====== The data

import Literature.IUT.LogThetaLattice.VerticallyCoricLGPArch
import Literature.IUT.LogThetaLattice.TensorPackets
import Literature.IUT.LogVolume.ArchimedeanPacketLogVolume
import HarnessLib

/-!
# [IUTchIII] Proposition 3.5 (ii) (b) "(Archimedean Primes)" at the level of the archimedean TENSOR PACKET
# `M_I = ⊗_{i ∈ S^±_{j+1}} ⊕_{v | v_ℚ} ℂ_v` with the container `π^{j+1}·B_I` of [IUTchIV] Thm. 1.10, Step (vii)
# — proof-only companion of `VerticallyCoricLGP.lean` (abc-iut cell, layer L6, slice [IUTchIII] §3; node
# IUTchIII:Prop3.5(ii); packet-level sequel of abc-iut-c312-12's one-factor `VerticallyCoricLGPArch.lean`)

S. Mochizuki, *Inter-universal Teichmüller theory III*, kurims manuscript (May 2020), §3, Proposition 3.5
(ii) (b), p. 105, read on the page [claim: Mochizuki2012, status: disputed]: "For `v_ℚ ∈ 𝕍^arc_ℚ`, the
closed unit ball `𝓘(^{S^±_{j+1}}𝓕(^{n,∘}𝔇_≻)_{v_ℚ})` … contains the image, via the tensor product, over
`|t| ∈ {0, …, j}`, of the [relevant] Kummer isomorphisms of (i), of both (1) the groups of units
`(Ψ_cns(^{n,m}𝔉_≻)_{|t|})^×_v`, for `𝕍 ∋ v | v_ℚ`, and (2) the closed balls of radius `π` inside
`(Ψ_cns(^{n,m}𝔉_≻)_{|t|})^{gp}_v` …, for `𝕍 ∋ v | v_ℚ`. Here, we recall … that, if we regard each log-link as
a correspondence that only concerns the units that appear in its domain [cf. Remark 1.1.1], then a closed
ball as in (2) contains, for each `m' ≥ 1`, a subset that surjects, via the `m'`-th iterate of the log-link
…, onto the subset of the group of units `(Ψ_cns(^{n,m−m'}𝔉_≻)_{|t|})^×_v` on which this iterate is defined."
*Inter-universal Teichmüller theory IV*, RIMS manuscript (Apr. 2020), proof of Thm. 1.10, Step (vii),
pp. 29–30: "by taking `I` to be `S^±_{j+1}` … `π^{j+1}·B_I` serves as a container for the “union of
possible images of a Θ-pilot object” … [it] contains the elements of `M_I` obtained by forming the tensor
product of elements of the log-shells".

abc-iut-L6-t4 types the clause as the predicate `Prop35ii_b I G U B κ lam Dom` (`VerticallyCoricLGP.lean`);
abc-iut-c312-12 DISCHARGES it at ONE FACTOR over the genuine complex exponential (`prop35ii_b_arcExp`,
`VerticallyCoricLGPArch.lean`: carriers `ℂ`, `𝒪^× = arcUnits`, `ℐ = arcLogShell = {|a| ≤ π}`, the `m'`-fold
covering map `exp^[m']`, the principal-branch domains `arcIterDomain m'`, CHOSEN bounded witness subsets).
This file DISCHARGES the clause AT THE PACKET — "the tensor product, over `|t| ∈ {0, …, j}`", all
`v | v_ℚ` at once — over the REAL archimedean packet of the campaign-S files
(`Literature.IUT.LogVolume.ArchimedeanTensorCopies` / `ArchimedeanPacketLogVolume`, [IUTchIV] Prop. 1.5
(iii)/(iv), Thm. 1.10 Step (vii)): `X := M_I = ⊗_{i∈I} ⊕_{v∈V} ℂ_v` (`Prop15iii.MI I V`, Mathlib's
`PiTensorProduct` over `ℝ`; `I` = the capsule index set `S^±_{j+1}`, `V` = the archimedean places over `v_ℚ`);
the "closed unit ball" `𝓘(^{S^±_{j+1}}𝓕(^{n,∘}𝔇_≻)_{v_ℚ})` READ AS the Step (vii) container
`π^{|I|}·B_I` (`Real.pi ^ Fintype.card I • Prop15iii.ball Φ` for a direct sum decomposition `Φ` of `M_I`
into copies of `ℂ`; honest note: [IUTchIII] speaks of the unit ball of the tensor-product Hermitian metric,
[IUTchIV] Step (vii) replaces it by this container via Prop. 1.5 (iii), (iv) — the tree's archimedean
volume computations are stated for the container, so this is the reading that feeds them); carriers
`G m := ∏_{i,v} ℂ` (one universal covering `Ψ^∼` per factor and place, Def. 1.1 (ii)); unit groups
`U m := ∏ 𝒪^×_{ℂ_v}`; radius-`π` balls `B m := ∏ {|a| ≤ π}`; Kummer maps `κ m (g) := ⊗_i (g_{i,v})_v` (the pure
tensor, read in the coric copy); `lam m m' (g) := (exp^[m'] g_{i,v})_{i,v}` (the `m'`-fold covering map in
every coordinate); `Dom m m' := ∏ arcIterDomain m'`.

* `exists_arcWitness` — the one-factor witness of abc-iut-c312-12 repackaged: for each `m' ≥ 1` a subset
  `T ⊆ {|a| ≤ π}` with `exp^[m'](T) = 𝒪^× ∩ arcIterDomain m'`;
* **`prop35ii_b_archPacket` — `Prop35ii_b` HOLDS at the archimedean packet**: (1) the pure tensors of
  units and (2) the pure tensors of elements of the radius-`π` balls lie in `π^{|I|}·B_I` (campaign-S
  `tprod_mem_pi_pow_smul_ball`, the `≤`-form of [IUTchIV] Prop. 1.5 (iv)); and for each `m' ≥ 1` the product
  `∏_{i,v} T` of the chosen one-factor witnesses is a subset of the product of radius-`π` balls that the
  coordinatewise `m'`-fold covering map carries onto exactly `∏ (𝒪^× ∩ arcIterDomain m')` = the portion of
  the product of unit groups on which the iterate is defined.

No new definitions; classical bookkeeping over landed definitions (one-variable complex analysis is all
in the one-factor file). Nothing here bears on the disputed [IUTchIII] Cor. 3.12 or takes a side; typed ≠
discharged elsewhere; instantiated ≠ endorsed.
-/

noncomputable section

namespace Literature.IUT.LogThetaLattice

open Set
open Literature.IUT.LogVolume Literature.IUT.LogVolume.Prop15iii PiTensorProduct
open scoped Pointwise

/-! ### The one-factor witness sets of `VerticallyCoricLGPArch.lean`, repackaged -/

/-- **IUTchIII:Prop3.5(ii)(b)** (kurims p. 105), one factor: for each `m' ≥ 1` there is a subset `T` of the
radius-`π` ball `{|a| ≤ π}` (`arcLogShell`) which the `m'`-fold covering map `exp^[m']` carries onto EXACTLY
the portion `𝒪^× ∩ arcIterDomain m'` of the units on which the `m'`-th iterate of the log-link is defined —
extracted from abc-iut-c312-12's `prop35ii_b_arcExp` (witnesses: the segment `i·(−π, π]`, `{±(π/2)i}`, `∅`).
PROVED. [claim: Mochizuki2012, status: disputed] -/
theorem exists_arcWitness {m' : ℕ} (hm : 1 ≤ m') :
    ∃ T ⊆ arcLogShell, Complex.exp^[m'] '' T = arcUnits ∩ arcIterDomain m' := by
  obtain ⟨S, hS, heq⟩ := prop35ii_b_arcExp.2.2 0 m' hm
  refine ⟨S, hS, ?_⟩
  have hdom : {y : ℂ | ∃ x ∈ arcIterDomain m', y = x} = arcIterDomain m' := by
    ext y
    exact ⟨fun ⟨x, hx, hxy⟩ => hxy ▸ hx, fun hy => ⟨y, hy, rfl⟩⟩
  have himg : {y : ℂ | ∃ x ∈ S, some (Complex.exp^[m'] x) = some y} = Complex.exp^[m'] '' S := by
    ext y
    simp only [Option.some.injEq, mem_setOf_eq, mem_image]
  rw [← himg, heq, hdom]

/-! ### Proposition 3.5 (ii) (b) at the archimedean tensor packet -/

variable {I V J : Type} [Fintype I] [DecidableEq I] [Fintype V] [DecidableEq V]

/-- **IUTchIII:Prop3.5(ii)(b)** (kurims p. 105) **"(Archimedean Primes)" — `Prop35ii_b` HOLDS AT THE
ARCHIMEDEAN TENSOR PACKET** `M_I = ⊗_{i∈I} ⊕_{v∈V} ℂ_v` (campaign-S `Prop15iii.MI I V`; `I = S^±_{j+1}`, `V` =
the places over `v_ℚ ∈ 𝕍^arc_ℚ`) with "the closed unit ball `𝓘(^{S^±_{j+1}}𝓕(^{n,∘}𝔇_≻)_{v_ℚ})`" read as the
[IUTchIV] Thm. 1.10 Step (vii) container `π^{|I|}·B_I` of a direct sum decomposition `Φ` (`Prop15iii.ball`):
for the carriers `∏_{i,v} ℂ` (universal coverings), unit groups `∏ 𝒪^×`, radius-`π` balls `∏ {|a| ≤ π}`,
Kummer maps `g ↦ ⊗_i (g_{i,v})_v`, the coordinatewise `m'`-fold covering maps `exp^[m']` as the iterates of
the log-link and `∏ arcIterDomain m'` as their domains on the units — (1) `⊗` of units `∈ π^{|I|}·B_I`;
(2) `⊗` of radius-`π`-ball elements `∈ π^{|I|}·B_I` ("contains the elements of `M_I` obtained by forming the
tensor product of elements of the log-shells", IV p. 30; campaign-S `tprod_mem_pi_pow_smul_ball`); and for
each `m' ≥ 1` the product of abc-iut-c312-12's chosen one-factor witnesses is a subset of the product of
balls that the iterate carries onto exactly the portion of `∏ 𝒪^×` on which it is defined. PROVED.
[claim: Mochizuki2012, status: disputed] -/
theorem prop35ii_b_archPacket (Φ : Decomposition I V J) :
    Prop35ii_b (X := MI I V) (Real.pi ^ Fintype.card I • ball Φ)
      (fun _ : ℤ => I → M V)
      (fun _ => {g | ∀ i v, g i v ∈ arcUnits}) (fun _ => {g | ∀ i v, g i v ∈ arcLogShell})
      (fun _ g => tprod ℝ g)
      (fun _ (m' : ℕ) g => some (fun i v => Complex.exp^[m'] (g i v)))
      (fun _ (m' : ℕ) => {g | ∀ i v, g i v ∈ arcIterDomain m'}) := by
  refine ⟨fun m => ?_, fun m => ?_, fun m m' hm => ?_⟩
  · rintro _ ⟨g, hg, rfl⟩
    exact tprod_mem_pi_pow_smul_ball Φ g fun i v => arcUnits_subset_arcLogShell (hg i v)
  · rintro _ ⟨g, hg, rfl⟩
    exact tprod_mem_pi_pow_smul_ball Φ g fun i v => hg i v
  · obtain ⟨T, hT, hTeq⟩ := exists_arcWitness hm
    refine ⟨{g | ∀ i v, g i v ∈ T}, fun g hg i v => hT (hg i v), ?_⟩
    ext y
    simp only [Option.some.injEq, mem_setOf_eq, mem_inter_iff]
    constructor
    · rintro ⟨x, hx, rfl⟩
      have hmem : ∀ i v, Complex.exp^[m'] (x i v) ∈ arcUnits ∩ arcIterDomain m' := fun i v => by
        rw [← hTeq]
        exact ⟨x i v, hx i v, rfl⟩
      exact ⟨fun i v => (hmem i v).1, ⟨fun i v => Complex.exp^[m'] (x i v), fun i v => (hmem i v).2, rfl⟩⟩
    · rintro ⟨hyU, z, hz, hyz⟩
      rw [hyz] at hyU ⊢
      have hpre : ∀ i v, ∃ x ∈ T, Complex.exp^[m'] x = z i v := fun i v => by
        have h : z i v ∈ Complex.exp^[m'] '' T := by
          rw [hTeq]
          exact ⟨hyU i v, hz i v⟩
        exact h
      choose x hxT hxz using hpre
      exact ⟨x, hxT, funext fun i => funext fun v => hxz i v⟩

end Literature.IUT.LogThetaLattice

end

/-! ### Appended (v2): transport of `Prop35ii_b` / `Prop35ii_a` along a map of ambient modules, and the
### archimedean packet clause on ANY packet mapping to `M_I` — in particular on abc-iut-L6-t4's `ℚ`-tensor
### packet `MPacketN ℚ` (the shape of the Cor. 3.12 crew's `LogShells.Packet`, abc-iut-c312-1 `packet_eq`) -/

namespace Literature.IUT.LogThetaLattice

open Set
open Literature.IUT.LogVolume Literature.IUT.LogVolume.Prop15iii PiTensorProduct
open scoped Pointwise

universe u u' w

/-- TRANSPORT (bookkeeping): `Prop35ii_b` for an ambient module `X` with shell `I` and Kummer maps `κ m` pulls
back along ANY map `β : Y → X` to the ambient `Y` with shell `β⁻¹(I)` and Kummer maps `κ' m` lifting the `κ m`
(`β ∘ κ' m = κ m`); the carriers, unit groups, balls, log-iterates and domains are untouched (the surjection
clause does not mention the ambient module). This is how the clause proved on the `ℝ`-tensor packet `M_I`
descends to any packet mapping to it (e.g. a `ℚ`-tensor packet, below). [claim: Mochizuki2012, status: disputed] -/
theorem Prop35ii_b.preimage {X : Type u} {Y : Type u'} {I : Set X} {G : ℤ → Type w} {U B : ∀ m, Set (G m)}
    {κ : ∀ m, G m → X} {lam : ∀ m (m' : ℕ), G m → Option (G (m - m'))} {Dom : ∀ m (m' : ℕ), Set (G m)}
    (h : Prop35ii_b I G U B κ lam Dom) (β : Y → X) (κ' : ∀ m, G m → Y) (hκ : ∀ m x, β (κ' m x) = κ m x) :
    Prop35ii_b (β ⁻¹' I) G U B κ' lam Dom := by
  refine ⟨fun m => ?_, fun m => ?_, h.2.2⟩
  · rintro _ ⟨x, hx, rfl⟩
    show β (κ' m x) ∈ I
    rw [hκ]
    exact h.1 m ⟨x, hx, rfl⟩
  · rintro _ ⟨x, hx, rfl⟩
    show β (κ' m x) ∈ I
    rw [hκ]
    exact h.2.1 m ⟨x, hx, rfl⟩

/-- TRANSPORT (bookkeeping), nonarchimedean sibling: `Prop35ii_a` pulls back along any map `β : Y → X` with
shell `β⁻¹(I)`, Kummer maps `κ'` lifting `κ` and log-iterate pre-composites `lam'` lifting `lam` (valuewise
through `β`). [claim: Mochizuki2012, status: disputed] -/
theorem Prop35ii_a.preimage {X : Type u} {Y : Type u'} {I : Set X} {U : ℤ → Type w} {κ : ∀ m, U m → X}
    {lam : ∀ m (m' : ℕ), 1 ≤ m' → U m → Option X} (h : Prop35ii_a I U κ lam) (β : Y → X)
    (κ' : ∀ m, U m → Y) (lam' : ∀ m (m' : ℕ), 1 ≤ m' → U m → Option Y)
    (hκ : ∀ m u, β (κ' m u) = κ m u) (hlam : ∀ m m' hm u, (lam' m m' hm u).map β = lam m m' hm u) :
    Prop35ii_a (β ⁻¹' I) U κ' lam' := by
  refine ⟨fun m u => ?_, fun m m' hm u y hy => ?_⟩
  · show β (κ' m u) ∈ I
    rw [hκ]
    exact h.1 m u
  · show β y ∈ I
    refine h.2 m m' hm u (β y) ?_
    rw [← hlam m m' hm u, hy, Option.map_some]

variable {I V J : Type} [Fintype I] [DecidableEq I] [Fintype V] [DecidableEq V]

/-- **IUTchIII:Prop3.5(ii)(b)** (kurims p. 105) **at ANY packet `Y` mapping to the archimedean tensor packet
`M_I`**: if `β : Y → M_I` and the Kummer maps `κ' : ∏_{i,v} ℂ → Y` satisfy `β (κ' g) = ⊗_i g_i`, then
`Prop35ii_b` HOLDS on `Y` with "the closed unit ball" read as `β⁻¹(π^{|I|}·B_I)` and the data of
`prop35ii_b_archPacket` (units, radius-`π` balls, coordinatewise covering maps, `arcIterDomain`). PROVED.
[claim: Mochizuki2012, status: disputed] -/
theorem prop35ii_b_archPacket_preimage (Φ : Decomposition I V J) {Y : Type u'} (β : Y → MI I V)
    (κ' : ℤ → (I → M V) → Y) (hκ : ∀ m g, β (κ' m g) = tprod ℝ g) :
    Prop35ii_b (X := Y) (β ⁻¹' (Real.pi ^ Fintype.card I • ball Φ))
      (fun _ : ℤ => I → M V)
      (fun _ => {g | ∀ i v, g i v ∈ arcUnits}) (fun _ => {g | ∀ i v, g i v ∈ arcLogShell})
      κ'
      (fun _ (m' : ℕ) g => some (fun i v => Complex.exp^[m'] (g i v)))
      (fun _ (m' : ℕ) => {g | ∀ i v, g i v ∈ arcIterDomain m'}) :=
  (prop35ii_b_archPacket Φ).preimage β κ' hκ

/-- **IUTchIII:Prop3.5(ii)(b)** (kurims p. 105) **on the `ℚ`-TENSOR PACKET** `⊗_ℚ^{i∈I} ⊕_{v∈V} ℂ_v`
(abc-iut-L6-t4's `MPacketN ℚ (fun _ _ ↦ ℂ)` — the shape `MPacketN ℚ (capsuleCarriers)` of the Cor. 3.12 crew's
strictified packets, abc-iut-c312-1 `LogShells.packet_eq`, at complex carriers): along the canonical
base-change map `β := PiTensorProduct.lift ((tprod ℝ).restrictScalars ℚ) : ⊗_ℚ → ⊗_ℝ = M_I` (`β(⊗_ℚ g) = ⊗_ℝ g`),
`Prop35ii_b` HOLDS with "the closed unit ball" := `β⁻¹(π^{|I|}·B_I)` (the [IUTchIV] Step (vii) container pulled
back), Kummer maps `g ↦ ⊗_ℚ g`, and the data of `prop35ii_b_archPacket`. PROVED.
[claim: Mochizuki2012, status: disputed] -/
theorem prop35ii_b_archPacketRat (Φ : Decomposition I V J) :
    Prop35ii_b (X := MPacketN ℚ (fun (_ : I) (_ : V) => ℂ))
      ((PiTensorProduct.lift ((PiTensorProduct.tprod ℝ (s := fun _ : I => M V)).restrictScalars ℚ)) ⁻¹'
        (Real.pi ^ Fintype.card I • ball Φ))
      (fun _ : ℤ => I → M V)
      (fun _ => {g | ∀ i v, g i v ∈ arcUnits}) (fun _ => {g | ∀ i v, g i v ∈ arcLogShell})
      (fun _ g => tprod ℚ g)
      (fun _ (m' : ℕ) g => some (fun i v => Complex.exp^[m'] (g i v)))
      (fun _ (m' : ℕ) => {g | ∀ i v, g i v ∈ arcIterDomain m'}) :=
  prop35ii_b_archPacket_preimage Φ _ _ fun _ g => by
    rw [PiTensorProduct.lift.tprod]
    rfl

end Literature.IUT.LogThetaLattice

============

Task to carry out
Look above for the line containing "import Literature.IUT.LogThetaLattice.TensorPackets". Output from there through the line containing "[IUTchIV] Thm. 1.10, Step (vii)", exactly and inclusively.

Answer section
import Literature.IUT.LogThetaLattice.TensorPackets
import Literature.IUT.LogVolume.ArchimedeanPacketLogVolume
import HarnessLib

/-!
# [IUTchIII] Proposition 3.5 (ii) (b) "(Archimedean Primes)" at the level of the archimedean TENSOR PACKET
# `M_I = ⊗_{i ∈ S^±_{j+1}} ⊕_{v | v_ℚ} ℂ_v` with the container `π^{j+1}·B_I` of [IUTchIV] Thm. 1.10, Step (vii)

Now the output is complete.